Filet of Sole Cardinale

Filet of Sole Cardinale


5 Tablespoons butter

5 Tablespoons flour

1 1/4 Cups milk

3 Cups cream

2 1/2 Teaspoons mashed anchovy fillets

2 1/2 Teaspoons dried tarragon leaves

1 1/4 Teaspoon salt

1/2 Teaspoon pepper

2 Tablespoons catsup

10 oz. King Crab legs cut into pieces

6 (8 oz.) Sole fillets

Melt butter in medium saucepan.  Stir in flour and cook over medium heat until well mixed.  Do not let roux brown.  Add milk and cream stirring constantly with whisk until smooth and sauce comes to boil.  Remove from heat and add anchovy fillets mashed, tarragon, salt, pepper and catsup.  Sauce may be prepared ahead of time to this point and refrigerated.

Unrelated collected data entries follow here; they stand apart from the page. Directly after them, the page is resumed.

import Summits.AtomisticToContinuum.Crystallization.Theorems.ChartedZeroExcessLayeredLatticeLiouvilleZCA

/-!
# Part ZC «ClusterGap / BondLabel» (lens-2 g77) — part 2 of 2 (sequel of `…ChartedZeroExcessLayeredLatticeLiouvilleZCA`)

Split for the 400-line cap; the module docstring of part 1 (`…ChartedZeroExcessLayeredLatticeLiouvilleZCA`) describes the whole node.  Same namespace; all
FQNs unchanged.  This part: ZC-2 (the straddling star over explicit coordinates, the registry-shift dichotomies incl. the unconditional Barlow form) and
ZC-3 (NODE 77 «BondLabel»: `IsBond`, `IsBondLabel`, (GL) `BondLabelP`, (GC) `BondCoherenceP`, junction `singleVariantP_of_bondLabel` PROVED).
0 sorry; standard axioms.
-/

noncomputable section
open scoped BigOperators Classical InnerProductSpace RealInnerProductSpace
open MeasureTheory Set Metric Filter Topology
open Summit.AtomisticToContinuum.Crystallization.Theorems.ChartedPlanarOrderRigidityDoor (E3 IsClean IsCharted)
open Summit.AtomisticToContinuum.Crystallization.Theorems.ChartedPlanarOrderDensityDichotomy (μS IsSep)
open Summit.AtomisticToContinuum.Crystallization.Theorems.ChartedPlanarOrderCleanScaleP (IsCleanP IsDoorSetP isCleanP_one_iff isCleanP_mono)
open Summit.AtomisticToContinuum.Crystallization.Theorems.ChartedPlanarOrderMesoCut (LayeredHom EnvClose)
open Summit.AtomisticToContinuum.Crystallization.Theorems.ChartedPlanarOrderDoorLayeredOsc (IsTwoShellAffineGood mem_iff_μS_singleton_ne_zero)
open Literature.MathematicalPhysics.StatisticalMechanics (lennardJones triangularVec₁ triangularVec₂ barlowOffset layerNormal)
open Literature.Geometry.DiscreteGeometry (IsTwoShellGoodSet fccTwoShellPattern hcpTwoShellPattern norm_of_mem_fccTwoShellPattern
  norm_of_mem_hcpTwoShellPattern)

namespace Summit.AtomisticToContinuum.Crystallization.Theorems.ChartedZeroExcessLayeredLatticeLiouville

/-! ### ZC-2  The straddling star over EXPLICIT coordinates: the registry-shift dichotomy of one atom (all PROVED, `nlinarith` scale) -/

section Straddle

/-- the STRADDLING ATOM above the lower close-packed layer through `0, u, v, u + v` (`u = triangularVec₁ 1`, `v = triangularVec₂ 1`), on the segment
from the `B`-hollow `w = barlowOffset 1` (`σ = 0`) to the `C`-hollow `2w` (`σ = 1`) at the ideal height `√(2/3)`:
`straddlePt σ = ((1+σ)/2, (1+σ)√3/6, √(2/3))`.  `σ` is the registry shift in HOLLOW units (`σ = √3 · s` for a lateral shift `s` in contact units).
[this file, g77] -/
def straddlePt (σ : ℝ) : E3 := !₂[(1 + σ) / 2, (1 + σ) * Real.sqrt 3 / 6, Real.sqrt (2 / 3)]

In shallow pan for poaching sole add 1 inch water, 1/2 in white wine or Vermouth, 2 tablespoons chopped green onions, salt and pepper.  Bring liquid to boil.  Lower heat to simmer.  Add fillets, do not crowd.  Cover tightly and simmer 3 to 4 minutes.  Remove with slatted spoon.  Keep warm.  Heat sauce and add crabmeat slices.  Heat thoroughly.  Divide sauce among fish fillets and top with freshly chopped parsley.